An exact transcription of the lines below, from the first through the one containing "Commun. Math. Phys. **99** (1985) 75–102", is the only output wanted.

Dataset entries
※

import Literature.MathematicalPhysics.QuantumFieldTheory.Balaban1983to89.B9Thm311PositivityKnitLetter
import Literature.MathematicalPhysics.QuantumFieldTheory.Balaban1983to89.B8TorusShiftLandau

/-!
# `Balaban1983to89.B9B8KnitLetterPeriodic` — JUNCTION J-B, FILE 4a: the junction identities are `N₀`-PERIODIC on `ℤ^{d+1}`, so the consumer's (E1)
# (`Δ′ ∘ Gp = 1` read through (E3)∕(E4)∕(E5) of `B8Thm2TorusLetters.LettersAt`) holds at EVERY point of `ℤ^{d+1}` for periodic arguments

statement-level skeleton of published theorems with citation tags; proofs where landed; nothing here is a claim about the
Yang–Mills mass gap

T. Bałaban, *Propagators for lattice gauge theories in a background field*, Commun. Math. Phys. **99** (1985) 389–434
[`Balaban1985BackgroundPropagators`, "[B9]"]; T. Bałaban, *Spaces of regular gauge field configurations on a lattice and gauge fixing conditions*,
Commun. Math. Phys. **99** (1985) 75–102 [`Balaban1985RegularSpaces`, "[B8]"]; T. Bałaban, *Averaging operations for lattice gauge theories*, Commun.
Math. Phys. **98** (1985) 17–51 [`Balaban1985Averaging`, "[B7]"].

THE PRINT.  [B8] p. 77: *«we admit the case where some domains Ω_j are equal to T_η»* — the knit reads the torus `T_η` as `P`-PERIODIC data on `ℤᵈ`
(`B8Thm4TorusAt`, `B8Thm2TorusAt`); the operators (3.19), (3.23), (3.24) of [B9] commute with the translations of the lattice ([B7] (43): the blocks
`B(y)` translate with the lattice; `B8TorusShiftStencils ∕ Averaging ∕ Landau`).

CITATION HEADER (lean-in-tree rule).  Cell `lit-balaban`, sub-row G-B9-LETTERS, junction J-B (lead RULING #3) file 4a of `lit-balaban-p33/JAB-STATEMENTS.md`
v1.1 → seat `lit-balaban-p33` gen 91.  REUSED BY NAME: the knit's translation covariance (`covLap_shiftCfg`, `bgT_shiftCfg`, `QprimeT_shiftCfg`,
`sum_blockSites_add`), J-A (`liftCfg_periodic`, `shiftCfg_liftFun`, `liftFun_descFun`, `boxEquiv_transl_of_mem`), J-B files 2–3 (`QT_torusLam_eq`, `awOp`,
`cKnit`, `knit_E1_at_box`).

WHAT THIS FILE PROVES (sorry-free; no definitions).
* §1 `Q′_j(U₀)` OF TRANSLATED DATA: `Q′_j(t_{Lʲw}U₀)(t_{Lʲw}f)(y) = (Q′_j(U₀)f)(y + w)` (`QprimeIter_bgT_shiftCfg`, the `QprimeIter` twin of
  `B8TorusShiftAveraging.Rbar_bgT_shiftCfg`).
* §2 PERIODICITY at a member (`N₀ = L^k·L·M_h·P′ = Lʲ·q_j` for `j ≤ k`): for the periodic lift `U₀ = liftCfg U` and an `N₀`-periodic `f`, `covLap η U₀ f`,
  `Q′_j(U₀)f` (period `q_j` on the `j`-lattice) and `QT L n (torusLam n) U₀ ν` (for a level-`n` multiplier of period `q_n`) are periodic.
* §3 ★ A PERIODIC FUNCTION IS READ OFF THE BOX: `F(x) = F(chart(0 + x))` (`periodic_eq_at_chart`), hence ★★★ `knit_E1`: the (E1) identity of
  `B9Thm311PositivityKnitLetter.knit_E1_at_box` at EVERY `x ∈ ℤ^{d+1}` — `covLap η U₀ g x + QT L n (torusLam n) U₀ (awOp (cKnit η) (j ↦ Q′_j(U₀) g)) x
  = liftFun (X ∘ chart) x`, `g = liftFun ((GpKnitY η U X) ∘ chart)`.

HONEST SCOPE.  As in file 3: `G`-valued knit legs (`hpar`) is a hypothesis (file 4b discharges it on the (52)-small class); constant-level members; `𝔸 = M_N(ℂ)`
for (E1); no estimate of [B8]∕[B9] is proved or asserted; count-neutral; nothing continuum, nothing about OS axioms or the mass gap.  No `sorry`, no `axiom`,
no `instance`, no `notation`.  Seat `lit-balaban-p33` gen 91, 2026-08-28.
-/

noncomputable section

namespace Literature.MathematicalPhysics.QuantumFieldTheory.Balaban1983to89.B9B8KnitLetterPeriodic

open B7Prop1Explicit renaming Site → LSite
open B7Prop1Explicit (e)
open Literature.MathematicalPhysics.QuantumLattice (blockSites blockBase)
open B7Eq78Linearization (conjR Qprime Qprime_apply QprimeIter QprimeIter_succ zdBlocking)
open B8Eq119TwistedAxial (bgT)
open B8Eq138LandauZd (covLap QprimeT QT)
open B8Thm4TorusAt (torusLam)
open B12Ineq417Flat (shiftCfg shiftCfg_apply)
open B8TorusShiftStencils (covLap_shiftCfg)
open B8TorusShiftAveraging (bgT_shiftCfg sum_blockSites_add)
open B8TorusShiftLandau (QprimeT_shiftCfg)
open B10Eq27TorusAxialLog (transl)
open B6MultiLevelBoxOperator (N0)
open B6GlobalChartV1 (PV boxEquiv)
open B6KLevelCensusIndexV1 (KIdx)
open B6Prop22KLevelTorusCensus (KTIdx)
open B9B8CarrierDictionary (liftFun liftFun_apply descFun descFun_apply liftCfg liftCfg_periodic shiftCfg_liftFun liftFun_descFun)
open B9B8AveragingJunction (parKnitY boxEquiv_transl_of_mem liftFun_chart_apply)
open B9B8DeltaPrimeJunction (awOp awOp_apply cKnit QT_torusLam_eq)
open B9Thm311PositivityKnitLetter (GpKnitY knit_E1_at_box)
open Node00

variable {d ℓ : ℕ} {hd : 1 ≤ d + 1} {hL : Odd (ℓ + 1) ∧ 1 < ℓ + 1} {b₀ b₁ : ℝ}

/-! ## §1 `Q′_j(U₀)` of translated data -/

section Shift

variable {D : ℕ} {𝔸 : Type*} [NormedRing 𝔸] [NormedAlgebra ℂ 𝔸] [CompleteSpace 𝔸]

omit [CompleteSpace 𝔸] in
/-- the one-step covariant average over `B(y + w)` is the average over `B(y)` of the data translated by `Lw` (uniform weights).
[cite: Balaban1985BackgroundPropagators, (3.18)–(3.19) p.393; Balaban1985Averaging, (43) p.24] -/
theorem Qprime_blockSites_shift (L : ℕ) (y w : LSite D) (c : ℝ) (T : LSite D → 𝔸ˣ) (v : LSite D → 𝔸) :
    Qprime (blockSites L y) (fun _ => c) (fun x => T (x + (L : ℤ) • w)) (fun x => v (x + (L : ℤ) • w)) = Qprime (blockSites L (y + w)) (fun _ => c) T v := by
  rw [Qprime_apply, Qprime_apply, sum_blockSites_add]

/-- ★ **`Q′_j(U₀)` OF TRANSLATED DATA**: translating the background and the site function on the fine lattice by `Lʲw` translates `Q′_j(U₀)f` on the
`j`-lattice by `w`. [cite: Balaban1985BackgroundPropagators, (3.19) p.393; Balaban1985Averaging, (43) p.24, (79)–(80) p.30] -/
theorem QprimeIter_bgT_shiftCfg (L : ℕ) (U₀ : LSite D → Fin D → 𝔸ˣ) :
    ∀ (j : ℕ) (w : LSite D) (f : LSite D → 𝔸) (y : LSite D),
      QprimeIter (zdBlocking D L) (bgT L (shiftCfg (((L : ℤ) ^ j) • w) U₀)) j (shiftCfg (((L : ℤ) ^ j) • w) f) y =
        QprimeIter (zdBlocking D L) (bgT L U₀) j f (y + w)
  | 0, w, f, y => by simp [QprimeIter, shiftCfg_apply]
  | j + 1, w, f, y => by
      have hv : ((L : ℤ) ^ (j + 1)) • w = ((L : ℤ) ^ j) • ((L : ℤ) • w) := by rw [pow_succ, mul_smul]
      rw [hv, QprimeIter_succ, QprimeIter_succ]
      have IHf : QprimeIter (zdBlocking D L) (bgT L (shiftCfg (((L : ℤ) ^ j) • ((L : ℤ) • w)) U₀)) j (shiftCfg (((L : ℤ) ^ j) • ((L : ℤ) • w)) f)
          = fun x => QprimeIter (zdBlocking D L) (bgT L U₀) j f (x + (L : ℤ) • w) :=
        funext fun y' => QprimeIter_bgT_shiftCfg L U₀ j ((L : ℤ) • w) f y'
      have hT : bgT L (shiftCfg (((L : ℤ) ^ j) • ((L : ℤ) • w)) U₀) j y = fun x => bgT L U₀ j (y + w) (x + (L : ℤ) • w) :=
        funext fun x => bgT_shiftCfg L U₀ j w y x
      rw [IHf, hT]
      exact Qprime_blockSites_shift L y w _ (bgT L U₀ j (y + w)) (QprimeIter (zdBlocking D L) (bgT L U₀) j f)

end Shift

/-! ## §2 Periodicity of the knit's letters at a member's periodic lift -/

section Periodic

variable {𝔸 : Type} [NormedRing 𝔸] [NormedAlgebra ℂ 𝔸] [CompleteSpace 𝔸]
variable (i : KIdx d ℓ hd hL b₀ b₁)

/-- the period of the member's torus in lattice units, `N₀` (the same in every direction, `KIdx.hN`). [cite: Balaban1984PropagatorsII, (2.1) p.224, dictionary] -/
theorem period_eq_N0 (μ : Fin (d + 1)) : (PV d ℓ i.m i.K hd hL).sitesPerDir 0 = N0 ℓ i.Mh i.k i.P' μ := (i.hN μ).symm

/-- **the period of the level-`j` lattice**: `q_j = L^{k−j}·L·M_h·P′_μ` (`N₀ = Lʲ·q_j`, `j ≤ k`). [cite: Balaban1984PropagatorsII, (2.1) p.224, dictionary] -/
def qLev (j : ℕ) (μ : Fin (d + 1)) : ℕ := (ℓ + 1) ^ (i.k - j) * ((ℓ + 1) * (i.Mh * i.P' μ))

/-- `N₀ = Lʲ · q_j` for `j ≤ k`. [cite: Balaban1984PropagatorsII, (2.1) p.224, dictionary] -/
theorem period_eq_pow_mul {j : ℕ} (hj : j ≤ i.k) (μ : Fin (d + 1)) : (PV d ℓ i.m i.K hd hL).sitesPerDir 0 = (ℓ + 1) ^ j * qLev i j μ := by
  rw [qLev, period_eq_N0 i μ, ← mul_assoc, ← pow_add, Nat.add_sub_cancel' hj]

/-- the period vector `N₀e_μ` is `Lʲ` times the level-`j` period vector `q_j e_μ`. [cite: Balaban1984PropagatorsII, (2.1) p.224, dictionary] -/
theorem period_smul_eq {j : ℕ} (hj : j ≤ i.k) (μ : Fin (d + 1)) :
    (((PV d ℓ i.m i.K hd hL).sitesPerDir 0 : ℕ) : ℤ) • (e μ : LSite (d + 1)) = (((ℓ + 1 : ℕ) : ℤ) ^ j) • (((qLev i j μ : ℕ) : ℤ) • (e μ : LSite (d + 1))) := by
  rw [smul_smul, period_eq_pow_mul i hj μ]
  push_cast
  rfl

/-- ★ the knit's covariant Laplacian of periodic data at the periodic lift is periodic. [cite: Balaban1985BackgroundPropagators, (3.23) p.394; Balaban1985RegularSpaces, p.77 («Ω_j = T_η»)] -/
theorem covLap_periodic (η : ℝ) (U : CfgY 𝔸 i) {f : LSite (d + 1) → 𝔸}
    (hf : ∀ μ, shiftCfg ((((PV d ℓ i.m i.K hd hL).sitesPerDir 0 : ℕ) : ℤ) • e μ) f = f) (x : LSite (d + 1)) (μ : Fin (d + 1)) :
    covLap η (liftCfg U) f (x + (((PV d ℓ i.m i.K hd hL).sitesPerDir 0 : ℕ) : ℤ) • e μ) = covLap η (liftCfg U) f x := by
  rw [← covLap_shiftCfg, liftCfg_periodic, hf]

/-- ★ `Q′_j(U₀)f` of periodic data is periodic on the `j`-lattice with period `q_j = N₀/Lʲ` (`j ≤ k`). [cite: Balaban1985BackgroundPropagators, (3.19) p.393; Balaban1985RegularSpaces, p.77] -/
theorem QprimeIter_periodic (U : CfgY 𝔸 i) {f : LSite (d + 1) → 𝔸}
    (hf : ∀ μ, shiftCfg ((((PV d ℓ i.m i.K hd hL).sitesPerDir 0 : ℕ) : ℤ) • e μ) f = f) {j : ℕ} (hj : j ≤ i.k) (y : LSite (d + 1)) (μ : Fin (d + 1)) :
    QprimeIter (zdBlocking (d + 1) (ℓ + 1)) (bgT (ℓ + 1) (liftCfg U)) j f (y + ((qLev i j μ : ℕ) : ℤ) • e μ)
      = QprimeIter (zdBlocking (d + 1) (ℓ + 1)) (bgT (ℓ + 1) (liftCfg U)) j f y := by
  rw [← QprimeIter_bgT_shiftCfg (ℓ + 1) (liftCfg U) j _ f y, ← period_smul_eq i hj μ, liftCfg_periodic, hf]

/-- ★ the single-level transpose `QT L n (torusLam n) U₀ ν` of a level-`n` multiplier of period `q_n` is periodic (`n ≤ k`).
[cite: Balaban1985BackgroundPropagators, (3.24) p.394; Balaban1985RegularSpaces, (1.29) p.81, p.77] -/
theorem QT_periodic (U : CfgY 𝔸 i) {n : ℕ} (hn : n ≤ i.k) {ν : ℕ → LSite (d + 1) → 𝔸} (μ : Fin (d + 1))
    (hν : shiftCfg (((qLev i n μ : ℕ) : ℤ) • e μ) (ν n) = ν n) (x : LSite (d + 1)) :
    QT (ℓ + 1) n (torusLam n) (liftCfg U) ν (x + (((PV d ℓ i.m i.K hd hL).sitesPerDir 0 : ℕ) : ℤ) • e μ)
      = QT (ℓ + 1) n (torusLam n) (liftCfg U) ν x := by
  have hL1 : 1 ≤ ℓ + 1 := Nat.succ_pos ℓ
  rw [QT_torusLam_eq, QT_torusLam_eq, period_smul_eq i hn μ, ← QprimeT_shiftCfg hL1 (liftCfg U) n _ (ν n) x, ← period_smul_eq i hn μ,
    liftCfg_periodic, hν]

/-- the weighted levels of `Q′_·(U₀)g` for periodic `g` have the level-`n` component of period `q_n`. [cite: Balaban1985BackgroundPropagators, (3.24) p.394, bookkeeping] -/
theorem awOp_QprimeIter_periodic (U : CfgY 𝔸 i) (c : ℕ → ℝ) {g : LSite (d + 1) → 𝔸}
    (hg : ∀ μ, shiftCfg ((((PV d ℓ i.m i.K hd hL).sitesPerDir 0 : ℕ) : ℤ) • e μ) g = g) {n : ℕ} (hn : n ≤ i.k) (μ : Fin (d + 1)) :
    shiftCfg (((qLev i n μ : ℕ) : ℤ) • e μ) ((awOp c fun j => QprimeIter (zdBlocking (d + 1) (ℓ + 1)) (bgT (ℓ + 1) (liftCfg U)) j g) n)
      = (awOp c fun j => QprimeIter (zdBlocking (d + 1) (ℓ + 1)) (bgT (ℓ + 1) (liftCfg U)) j g) n := by
  funext y
  rw [shiftCfg_apply, awOp_apply, awOp_apply, QprimeIter_periodic i U hg hn]

end Periodic

/-! ## §3 A periodic function is read off the fundamental box; (E1) everywhere -/

section Everywhere

variable (i : KIdx d ℓ hd hL b₀ b₁)

/-- ★ **A PERIODIC FUNCTION ON `ℤ^{d+1}` IS READ OFF THE BOX**: `F(x) = F(chart(0 + x))` — `F` factors through the torus (J-A's `liftFun_descFun`) and the
chart of `0 + x` is a box point with the same torus image. [cite: Balaban1985RegularSpaces, p.77 («Ω_j = T_η»); Balaban1984PropagatorsII, (2.1) p.224, dictionary] -/
theorem periodic_eq_at_chart {β : Type*} {F : LSite (d + 1) → β}
    (hF : ∀ (x : LSite (d + 1)) (μ : Fin (d + 1)), F (x + (((PV d ℓ i.m i.K hd hL).sitesPerDir 0 : ℕ) : ℤ) • e μ) = F x) (x : LSite (d + 1)) :
    F x = F (boxEquiv i.hN (transl (0 : Site (PV d ℓ i.m i.K hd hL) 0) x)).1 := by
  set z : SiteY i := boxEquiv i.hN (transl (0 : Site (PV d ℓ i.m i.K hd hL) 0) x) with hz
  have hzx : transl (0 : Site (PV d ℓ i.m i.K hd hL) 0) z.1 = transl 0 x :=
    (boxEquiv i.hN).injective (by rw [boxEquiv_transl_of_mem i z.2, hz])
  have hlift : liftFun (P := PV d ℓ i.m i.K hd hL) (descFun F) = F := liftFun_descFun (P := PV d ℓ i.m i.K hd hL) hF
  calc F x = liftFun (P := PV d ℓ i.m i.K hd hL) (descFun F) x := by rw [hlift]
    _ = descFun (P := PV d ℓ i.m i.K hd hL) F (transl 0 z.1) := by rw [liftFun_apply, hzx]
    _ = liftFun (P := PV d ℓ i.m i.K hd hL) (descFun F) z.1 := rfl
    _ = F z.1 := by rw [hlift]

open scoped Matrix Matrix.Norms.L2Operator

variable {N : ℕ} {G : Subgroup (Matrix (Fin N) (Fin N) ℂ)ˣ}

/-- a constant level is at most `k`. [cite: Balaban1984PropagatorsII, (2.3)–(2.4) p.224, bookkeeping] -/
theorem constLev_le {n : ℕ} (hlev : ∀ z : SiteY i, levY i z = n) : n ≤ i.k := by
  rw [← hlev (toKT i).origin]; exact (toKT i).D.lev_le _

/-- ★★★ **THE CONSUMER's (E1) AT EVERY POINT OF `ℤ^{d+1}`.**  On a constant-level member, for `G ≤ U(N)`, a `G`-valued `U` with `G`-valued knit legs,
`η ≠ 0` and every `X` on the box chart: with `g = liftFun ((GpKnitY η U X) ∘ chart)` and `U₀ = liftCfg U`, for ALL `x`,
`covLap η U₀ g x + QT L n (torusLam n) U₀ (awOp (cKnit η) (j ↦ Q′_j(U₀) g)) x = liftFun (X ∘ chart) x` — `Δ′ ∘ Gp = 1` on the periodic lift of
every box-chart function, read through (E3)∕(E4)∕(E5) of `B8Thm2TorusLetters.LettersAt`. [cite: Balaban1985BackgroundPropagators, (3.24)–(3.25) pp.394–395, Thm 3.11 p.416; Balaban1985RegularSpaces, (1.95) p.91, (1.29) p.81, p.77 («Ω_j = T_η»)] -/
theorem knit_E1 {n : ℕ} (hlev : ∀ z : SiteY i, levY i z = n) (hG : G ≤ B7Prop2Explicit.unitaryUnits (Matrix (Fin N) (Fin N) ℂ))
    {U : CfgY (Matrix (Fin N) (Fin N) ℂ) i} (hU : ∀ μ x, U μ x ∈ G) (hpar : ∀ z w : SiteY i, parKnitY i U z w ∈ G) {η : ℝ} (hη : η ≠ 0)
    (X : SiteY i → Matrix (Fin N) (Fin N) ℂ) (x : LSite (d + 1)) :
    covLap η (liftCfg U) (liftFun ((GpKnitY i η U X) ∘ ⇑(boxEquiv i.hN))) x
        + QT (ℓ + 1) n (torusLam n) (liftCfg U)
            (awOp (cKnit (d := d) (ℓ := ℓ) η) fun j =>
              QprimeIter (zdBlocking (d + 1) (ℓ + 1)) (bgT (ℓ + 1) (liftCfg U)) j (liftFun ((GpKnitY i η U X) ∘ ⇑(boxEquiv i.hN)))) x
      = liftFun (X ∘ ⇑(boxEquiv i.hN)) x := by
  have hn : n ≤ i.k := constLev_le i hlev
  have hg : ∀ μ, shiftCfg ((((PV d ℓ i.m i.K hd hL).sitesPerDir 0 : ℕ) : ℤ) • e μ) (liftFun ((GpKnitY i η U X) ∘ ⇑(boxEquiv i.hN)))
      = liftFun ((GpKnitY i η U X) ∘ ⇑(boxEquiv i.hN)) := fun μ => shiftCfg_liftFun _ μ
  let F : LSite (d + 1) → Matrix (Fin N) (Fin N) ℂ := fun y =>
    covLap η (liftCfg U) (liftFun ((GpKnitY i η U X) ∘ ⇑(boxEquiv i.hN))) y
      + QT (ℓ + 1) n (torusLam n) (liftCfg U)
          (awOp (cKnit (d := d) (ℓ := ℓ) η) fun j =>
            QprimeIter (zdBlocking (d + 1) (ℓ + 1)) (bgT (ℓ + 1) (liftCfg U)) j (liftFun ((GpKnitY i η U X) ∘ ⇑(boxEquiv i.hN)))) y
  have hper : ∀ (y : LSite (d + 1)) (μ : Fin (d + 1)), F (y + (((PV d ℓ i.m i.K hd hL).sitesPerDir 0 : ℕ) : ℤ) • e μ) = F y := by
    intro y μ
    simp only [F]
    rw [covLap_periodic i η U hg, QT_periodic i U hn μ (awOp_QprimeIter_periodic i U _ hg hn μ)]
  exact (periodic_eq_at_chart i (F := F) hper x).trans (knit_E1_at_box i hlev hG hU hpar hη X _)

end Everywhere

end Literature.MathematicalPhysics.QuantumFieldTheory.Balaban1983to89.B9B8KnitLetterPeriodic

end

※

Exercise answer:
import Literature.MathematicalPhysics.QuantumFieldTheory.Balaban1983to89.B9Thm311PositivityKnitLetter
import Literature.MathematicalPhysics.QuantumFieldTheory.Balaban1983to89.B8TorusShiftLandau

/-!
# `Balaban1983to89.B9B8KnitLetterPeriodic` — JUNCTION J-B, FILE 4a: the junction identities are `N₀`-PERIODIC on `ℤ^{d+1}`, so the consumer's (E1)
# (`Δ′ ∘ Gp = 1` read through (E3)∕(E4)∕(E5) of `B8Thm2TorusLetters.LettersAt`) holds at EVERY point of `ℤ^{d+1}` for periodic arguments

statement-level skeleton of published theorems with citation tags; proofs where landed; nothing here is a claim about the
Yang–Mills mass gap

T. Bałaban, *Propagators for lattice gauge theories in a background field*, Commun. Math. Phys. **99** (1985) 389–434
[`Balaban1985BackgroundPropagators`, "[B9]"]; T. Bałaban, *Spaces of regular gauge field configurations on a lattice and gauge fixing conditions*,
Commun. Math. Phys. **99** (1985) 75–102 [`Balaban1985RegularSpaces`, "[B8]"]; T. Bałaban, *Averaging operations for lattice gauge theories*, Commun.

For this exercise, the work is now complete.